Saved entries:
────────────────────────────────────────

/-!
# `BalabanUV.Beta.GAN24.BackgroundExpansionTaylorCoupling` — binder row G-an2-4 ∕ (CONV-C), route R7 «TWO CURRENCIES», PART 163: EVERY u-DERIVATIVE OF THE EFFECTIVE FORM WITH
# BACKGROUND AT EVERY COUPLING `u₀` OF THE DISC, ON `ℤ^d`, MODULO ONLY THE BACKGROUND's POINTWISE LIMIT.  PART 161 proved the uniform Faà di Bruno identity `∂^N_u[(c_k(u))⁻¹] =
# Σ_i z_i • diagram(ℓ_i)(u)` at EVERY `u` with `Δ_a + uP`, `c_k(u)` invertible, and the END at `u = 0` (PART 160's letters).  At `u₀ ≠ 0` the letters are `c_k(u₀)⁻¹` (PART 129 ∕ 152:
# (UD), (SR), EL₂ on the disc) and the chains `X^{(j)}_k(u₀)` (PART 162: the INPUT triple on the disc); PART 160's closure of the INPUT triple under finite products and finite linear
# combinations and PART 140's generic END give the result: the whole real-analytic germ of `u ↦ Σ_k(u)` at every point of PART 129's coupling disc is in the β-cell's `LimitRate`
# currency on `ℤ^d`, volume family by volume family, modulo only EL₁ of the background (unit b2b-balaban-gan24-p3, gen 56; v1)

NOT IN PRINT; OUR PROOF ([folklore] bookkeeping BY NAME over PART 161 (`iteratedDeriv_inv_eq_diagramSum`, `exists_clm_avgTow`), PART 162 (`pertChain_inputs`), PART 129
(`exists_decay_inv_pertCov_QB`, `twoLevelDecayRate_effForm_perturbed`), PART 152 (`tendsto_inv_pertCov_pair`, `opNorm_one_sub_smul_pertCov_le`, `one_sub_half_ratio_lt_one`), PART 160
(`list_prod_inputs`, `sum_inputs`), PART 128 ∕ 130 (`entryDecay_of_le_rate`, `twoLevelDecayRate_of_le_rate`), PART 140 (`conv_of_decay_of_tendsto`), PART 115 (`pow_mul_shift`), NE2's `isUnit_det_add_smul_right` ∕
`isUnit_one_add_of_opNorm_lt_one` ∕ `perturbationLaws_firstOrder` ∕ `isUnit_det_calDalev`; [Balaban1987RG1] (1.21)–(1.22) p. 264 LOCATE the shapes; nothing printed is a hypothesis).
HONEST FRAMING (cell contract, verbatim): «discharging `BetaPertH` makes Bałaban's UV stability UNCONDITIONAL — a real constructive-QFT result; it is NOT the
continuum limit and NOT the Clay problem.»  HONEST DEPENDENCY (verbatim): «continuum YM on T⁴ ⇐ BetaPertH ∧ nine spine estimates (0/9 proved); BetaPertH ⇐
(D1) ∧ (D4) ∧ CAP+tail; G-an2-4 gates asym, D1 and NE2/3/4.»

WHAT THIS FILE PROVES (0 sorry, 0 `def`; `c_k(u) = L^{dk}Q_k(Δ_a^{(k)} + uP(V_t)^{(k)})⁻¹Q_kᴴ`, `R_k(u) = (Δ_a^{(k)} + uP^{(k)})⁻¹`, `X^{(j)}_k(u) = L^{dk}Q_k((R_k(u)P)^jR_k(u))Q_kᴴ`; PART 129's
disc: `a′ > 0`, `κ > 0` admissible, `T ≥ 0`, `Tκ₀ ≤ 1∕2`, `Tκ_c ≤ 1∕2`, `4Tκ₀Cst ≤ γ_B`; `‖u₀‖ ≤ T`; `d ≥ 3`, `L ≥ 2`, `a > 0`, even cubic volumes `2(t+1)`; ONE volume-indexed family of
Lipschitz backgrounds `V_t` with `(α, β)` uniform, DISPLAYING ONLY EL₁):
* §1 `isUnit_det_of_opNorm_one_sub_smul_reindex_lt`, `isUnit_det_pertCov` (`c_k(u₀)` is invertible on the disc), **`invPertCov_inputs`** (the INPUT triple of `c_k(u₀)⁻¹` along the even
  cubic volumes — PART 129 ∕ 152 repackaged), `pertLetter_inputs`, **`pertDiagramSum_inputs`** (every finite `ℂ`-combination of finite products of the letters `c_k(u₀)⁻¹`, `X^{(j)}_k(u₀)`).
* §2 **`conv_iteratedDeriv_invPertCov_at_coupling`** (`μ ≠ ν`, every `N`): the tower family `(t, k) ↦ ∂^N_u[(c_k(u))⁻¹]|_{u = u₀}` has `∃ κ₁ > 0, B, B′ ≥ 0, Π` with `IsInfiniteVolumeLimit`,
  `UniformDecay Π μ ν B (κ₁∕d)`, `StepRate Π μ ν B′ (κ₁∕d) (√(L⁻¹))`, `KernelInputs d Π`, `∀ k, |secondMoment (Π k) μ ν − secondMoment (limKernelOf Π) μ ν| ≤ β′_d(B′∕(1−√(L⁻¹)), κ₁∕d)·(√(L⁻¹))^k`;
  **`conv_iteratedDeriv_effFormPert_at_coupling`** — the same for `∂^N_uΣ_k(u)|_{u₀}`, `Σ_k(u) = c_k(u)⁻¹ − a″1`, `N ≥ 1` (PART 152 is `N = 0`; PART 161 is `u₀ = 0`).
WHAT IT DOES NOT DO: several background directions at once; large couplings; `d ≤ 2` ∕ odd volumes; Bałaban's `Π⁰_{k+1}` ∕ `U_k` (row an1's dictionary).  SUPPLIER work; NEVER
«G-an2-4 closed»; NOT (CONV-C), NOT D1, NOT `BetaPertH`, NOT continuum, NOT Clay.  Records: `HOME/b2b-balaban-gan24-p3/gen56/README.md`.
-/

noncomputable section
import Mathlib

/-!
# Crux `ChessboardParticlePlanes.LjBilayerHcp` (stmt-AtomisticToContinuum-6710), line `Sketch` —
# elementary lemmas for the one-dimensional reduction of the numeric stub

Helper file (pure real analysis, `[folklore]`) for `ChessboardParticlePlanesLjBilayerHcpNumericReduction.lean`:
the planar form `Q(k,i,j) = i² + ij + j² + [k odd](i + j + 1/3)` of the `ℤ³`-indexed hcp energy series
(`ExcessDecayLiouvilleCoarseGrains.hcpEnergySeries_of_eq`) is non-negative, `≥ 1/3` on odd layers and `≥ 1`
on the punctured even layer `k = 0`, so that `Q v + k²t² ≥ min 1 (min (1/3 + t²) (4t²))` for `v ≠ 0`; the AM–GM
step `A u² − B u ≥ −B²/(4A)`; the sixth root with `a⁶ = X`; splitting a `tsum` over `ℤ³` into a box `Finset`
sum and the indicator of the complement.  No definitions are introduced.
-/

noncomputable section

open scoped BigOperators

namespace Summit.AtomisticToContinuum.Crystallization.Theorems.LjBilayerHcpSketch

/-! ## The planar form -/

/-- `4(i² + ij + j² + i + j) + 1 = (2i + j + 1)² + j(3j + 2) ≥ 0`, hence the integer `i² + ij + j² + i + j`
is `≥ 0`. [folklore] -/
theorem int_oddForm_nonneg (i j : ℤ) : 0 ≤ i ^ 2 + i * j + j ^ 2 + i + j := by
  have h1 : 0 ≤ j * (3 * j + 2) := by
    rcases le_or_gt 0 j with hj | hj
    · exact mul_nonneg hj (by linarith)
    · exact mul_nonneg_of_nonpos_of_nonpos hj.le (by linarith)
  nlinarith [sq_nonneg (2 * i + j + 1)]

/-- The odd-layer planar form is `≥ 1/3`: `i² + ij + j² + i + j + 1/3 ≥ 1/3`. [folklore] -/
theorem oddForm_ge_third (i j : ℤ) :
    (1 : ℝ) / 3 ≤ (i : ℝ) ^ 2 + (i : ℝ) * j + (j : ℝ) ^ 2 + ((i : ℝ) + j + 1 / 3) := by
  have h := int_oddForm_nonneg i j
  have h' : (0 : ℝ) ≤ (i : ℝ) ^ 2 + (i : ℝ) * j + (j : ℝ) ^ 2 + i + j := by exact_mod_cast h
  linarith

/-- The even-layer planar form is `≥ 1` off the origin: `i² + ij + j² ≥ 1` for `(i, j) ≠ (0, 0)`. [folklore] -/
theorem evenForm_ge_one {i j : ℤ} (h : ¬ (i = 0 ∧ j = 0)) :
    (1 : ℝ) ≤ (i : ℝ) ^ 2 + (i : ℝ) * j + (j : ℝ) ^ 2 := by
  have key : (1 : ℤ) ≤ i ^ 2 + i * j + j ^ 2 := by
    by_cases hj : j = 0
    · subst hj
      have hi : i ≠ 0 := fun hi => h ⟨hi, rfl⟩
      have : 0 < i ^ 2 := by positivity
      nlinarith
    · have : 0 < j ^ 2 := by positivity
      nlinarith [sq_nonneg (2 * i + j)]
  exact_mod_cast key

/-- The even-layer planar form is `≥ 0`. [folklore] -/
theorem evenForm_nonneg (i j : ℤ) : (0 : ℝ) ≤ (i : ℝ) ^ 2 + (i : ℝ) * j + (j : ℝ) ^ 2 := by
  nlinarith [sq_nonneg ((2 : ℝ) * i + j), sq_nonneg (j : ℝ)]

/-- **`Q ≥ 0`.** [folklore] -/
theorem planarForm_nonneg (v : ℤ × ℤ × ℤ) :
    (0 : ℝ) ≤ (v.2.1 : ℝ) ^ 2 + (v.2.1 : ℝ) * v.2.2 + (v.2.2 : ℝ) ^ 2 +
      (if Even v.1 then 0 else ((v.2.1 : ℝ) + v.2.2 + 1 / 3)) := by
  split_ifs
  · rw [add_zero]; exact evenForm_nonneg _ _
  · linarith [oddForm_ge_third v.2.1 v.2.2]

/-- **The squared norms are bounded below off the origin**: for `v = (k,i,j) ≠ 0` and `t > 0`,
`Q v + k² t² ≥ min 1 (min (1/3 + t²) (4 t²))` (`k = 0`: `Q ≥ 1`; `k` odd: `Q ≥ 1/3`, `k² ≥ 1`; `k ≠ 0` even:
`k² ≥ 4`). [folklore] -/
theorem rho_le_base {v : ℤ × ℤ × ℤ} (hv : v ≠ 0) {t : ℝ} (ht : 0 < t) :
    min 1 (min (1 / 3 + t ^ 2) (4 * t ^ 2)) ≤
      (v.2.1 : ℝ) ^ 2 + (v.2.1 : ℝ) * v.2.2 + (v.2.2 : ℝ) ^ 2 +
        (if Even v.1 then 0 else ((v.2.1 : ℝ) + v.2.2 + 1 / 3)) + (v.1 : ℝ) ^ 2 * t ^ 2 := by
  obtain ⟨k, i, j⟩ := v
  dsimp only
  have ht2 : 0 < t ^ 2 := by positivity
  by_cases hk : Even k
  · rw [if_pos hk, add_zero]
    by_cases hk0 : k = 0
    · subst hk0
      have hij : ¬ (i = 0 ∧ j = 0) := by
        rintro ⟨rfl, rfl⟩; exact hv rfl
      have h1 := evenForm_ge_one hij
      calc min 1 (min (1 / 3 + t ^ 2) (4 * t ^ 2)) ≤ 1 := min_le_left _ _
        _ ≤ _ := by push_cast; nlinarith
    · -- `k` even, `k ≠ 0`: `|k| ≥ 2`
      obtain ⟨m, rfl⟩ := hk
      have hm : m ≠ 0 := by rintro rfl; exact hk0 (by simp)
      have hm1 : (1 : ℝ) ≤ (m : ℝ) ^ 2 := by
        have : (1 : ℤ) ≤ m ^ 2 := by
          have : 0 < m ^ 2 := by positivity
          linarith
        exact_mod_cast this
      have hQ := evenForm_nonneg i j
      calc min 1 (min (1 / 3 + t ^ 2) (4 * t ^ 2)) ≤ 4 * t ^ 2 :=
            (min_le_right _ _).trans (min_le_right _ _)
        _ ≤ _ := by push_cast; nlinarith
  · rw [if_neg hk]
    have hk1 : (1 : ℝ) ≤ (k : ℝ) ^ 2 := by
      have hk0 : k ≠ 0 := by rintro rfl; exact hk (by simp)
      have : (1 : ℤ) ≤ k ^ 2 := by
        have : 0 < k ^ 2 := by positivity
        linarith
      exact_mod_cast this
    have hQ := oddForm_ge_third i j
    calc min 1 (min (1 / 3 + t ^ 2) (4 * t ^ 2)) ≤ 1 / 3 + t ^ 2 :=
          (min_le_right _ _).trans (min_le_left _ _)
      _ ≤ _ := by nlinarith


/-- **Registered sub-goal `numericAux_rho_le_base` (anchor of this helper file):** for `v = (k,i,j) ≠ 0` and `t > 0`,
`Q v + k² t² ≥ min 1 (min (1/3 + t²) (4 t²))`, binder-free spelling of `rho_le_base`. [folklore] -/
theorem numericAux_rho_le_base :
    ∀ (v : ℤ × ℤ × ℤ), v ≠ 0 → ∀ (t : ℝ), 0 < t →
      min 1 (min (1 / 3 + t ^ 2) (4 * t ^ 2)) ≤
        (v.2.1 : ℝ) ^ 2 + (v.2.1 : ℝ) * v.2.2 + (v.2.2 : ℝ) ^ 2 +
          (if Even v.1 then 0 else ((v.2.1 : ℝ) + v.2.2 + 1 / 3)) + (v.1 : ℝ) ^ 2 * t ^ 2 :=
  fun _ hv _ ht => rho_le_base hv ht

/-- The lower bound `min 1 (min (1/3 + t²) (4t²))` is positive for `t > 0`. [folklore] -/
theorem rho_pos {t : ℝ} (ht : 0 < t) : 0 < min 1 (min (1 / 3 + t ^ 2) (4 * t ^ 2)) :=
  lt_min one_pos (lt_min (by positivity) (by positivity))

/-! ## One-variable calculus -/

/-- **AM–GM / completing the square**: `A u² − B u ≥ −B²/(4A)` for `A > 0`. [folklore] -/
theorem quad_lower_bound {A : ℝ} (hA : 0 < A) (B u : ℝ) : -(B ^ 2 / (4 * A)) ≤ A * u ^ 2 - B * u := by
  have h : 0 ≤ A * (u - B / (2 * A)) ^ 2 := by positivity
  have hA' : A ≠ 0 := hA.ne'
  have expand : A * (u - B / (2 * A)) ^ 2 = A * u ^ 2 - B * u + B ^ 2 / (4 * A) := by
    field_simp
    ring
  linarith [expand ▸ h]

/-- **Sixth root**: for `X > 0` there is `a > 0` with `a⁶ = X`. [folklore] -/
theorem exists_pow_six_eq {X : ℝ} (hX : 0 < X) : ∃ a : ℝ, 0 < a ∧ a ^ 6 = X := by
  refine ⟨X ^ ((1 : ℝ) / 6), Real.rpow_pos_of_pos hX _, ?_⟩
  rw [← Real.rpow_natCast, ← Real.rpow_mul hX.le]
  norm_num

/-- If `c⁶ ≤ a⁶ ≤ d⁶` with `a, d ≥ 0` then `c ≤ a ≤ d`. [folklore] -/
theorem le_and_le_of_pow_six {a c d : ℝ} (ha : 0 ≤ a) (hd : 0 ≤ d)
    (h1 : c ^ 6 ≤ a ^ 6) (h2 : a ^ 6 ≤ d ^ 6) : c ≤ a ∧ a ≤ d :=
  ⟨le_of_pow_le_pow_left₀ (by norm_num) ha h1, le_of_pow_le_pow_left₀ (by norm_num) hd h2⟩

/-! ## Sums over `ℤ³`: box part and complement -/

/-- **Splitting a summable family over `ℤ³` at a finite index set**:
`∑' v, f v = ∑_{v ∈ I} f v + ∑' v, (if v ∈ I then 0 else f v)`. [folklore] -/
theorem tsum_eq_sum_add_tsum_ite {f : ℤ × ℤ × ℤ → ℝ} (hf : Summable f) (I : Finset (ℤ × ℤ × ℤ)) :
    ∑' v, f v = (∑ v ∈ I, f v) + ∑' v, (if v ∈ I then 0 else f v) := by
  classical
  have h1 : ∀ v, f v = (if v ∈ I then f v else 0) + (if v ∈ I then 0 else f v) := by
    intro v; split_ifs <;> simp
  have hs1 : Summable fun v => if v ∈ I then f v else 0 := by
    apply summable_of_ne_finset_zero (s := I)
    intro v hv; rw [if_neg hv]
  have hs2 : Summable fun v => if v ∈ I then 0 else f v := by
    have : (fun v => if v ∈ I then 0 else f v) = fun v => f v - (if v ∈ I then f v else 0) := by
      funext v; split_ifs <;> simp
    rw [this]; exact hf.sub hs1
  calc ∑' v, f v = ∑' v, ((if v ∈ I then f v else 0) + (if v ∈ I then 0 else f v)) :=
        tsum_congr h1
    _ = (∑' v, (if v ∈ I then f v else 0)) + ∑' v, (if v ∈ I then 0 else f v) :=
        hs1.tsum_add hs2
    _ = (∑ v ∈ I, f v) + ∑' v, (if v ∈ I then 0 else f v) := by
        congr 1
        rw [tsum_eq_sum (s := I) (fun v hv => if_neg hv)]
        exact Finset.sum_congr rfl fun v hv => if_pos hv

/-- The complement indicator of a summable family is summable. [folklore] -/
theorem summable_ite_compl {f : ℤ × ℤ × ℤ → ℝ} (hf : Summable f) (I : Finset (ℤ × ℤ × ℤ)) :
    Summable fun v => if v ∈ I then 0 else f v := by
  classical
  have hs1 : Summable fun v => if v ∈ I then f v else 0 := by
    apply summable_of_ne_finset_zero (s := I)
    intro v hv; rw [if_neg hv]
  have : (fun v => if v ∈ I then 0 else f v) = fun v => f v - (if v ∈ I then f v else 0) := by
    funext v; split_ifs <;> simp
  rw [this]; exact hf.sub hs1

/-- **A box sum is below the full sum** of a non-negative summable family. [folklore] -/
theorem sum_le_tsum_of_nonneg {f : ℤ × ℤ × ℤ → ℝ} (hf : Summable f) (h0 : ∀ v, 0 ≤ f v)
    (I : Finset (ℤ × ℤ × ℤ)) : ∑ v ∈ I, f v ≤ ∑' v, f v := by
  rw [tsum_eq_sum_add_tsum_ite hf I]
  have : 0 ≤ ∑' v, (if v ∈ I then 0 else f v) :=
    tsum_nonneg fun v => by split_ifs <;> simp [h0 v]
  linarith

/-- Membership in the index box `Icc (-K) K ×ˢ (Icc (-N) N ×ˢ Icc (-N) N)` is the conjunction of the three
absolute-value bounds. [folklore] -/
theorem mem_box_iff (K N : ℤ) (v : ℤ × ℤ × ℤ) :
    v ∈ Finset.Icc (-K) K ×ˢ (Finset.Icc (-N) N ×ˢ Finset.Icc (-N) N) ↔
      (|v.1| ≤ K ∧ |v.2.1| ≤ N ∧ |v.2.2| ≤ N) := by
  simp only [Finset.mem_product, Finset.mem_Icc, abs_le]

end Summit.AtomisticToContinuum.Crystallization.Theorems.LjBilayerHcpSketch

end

────────────────────────────────────────

**What you will do:** From the records above, extract exactly and only the lines that begin at the line with "hence the integer" and stop after the line with "hj (by linarith)".

**Your response:**
/-- `4(i² + ij + j² + i + j) + 1 = (2i + j + 1)² + j(3j + 2) ≥ 0`, hence the integer `i² + ij + j² + i + j`
is `≥ 0`. [folklore] -/
theorem int_oddForm_nonneg (i j : ℤ) : 0 ≤ i ^ 2 + i * j + j ^ 2 + i + j := by
  have h1 : 0 ≤ j * (3 * j + 2) := by
    rcases le_or_gt 0 j with hj | hj
    · exact mul_nonneg hj (by linarith)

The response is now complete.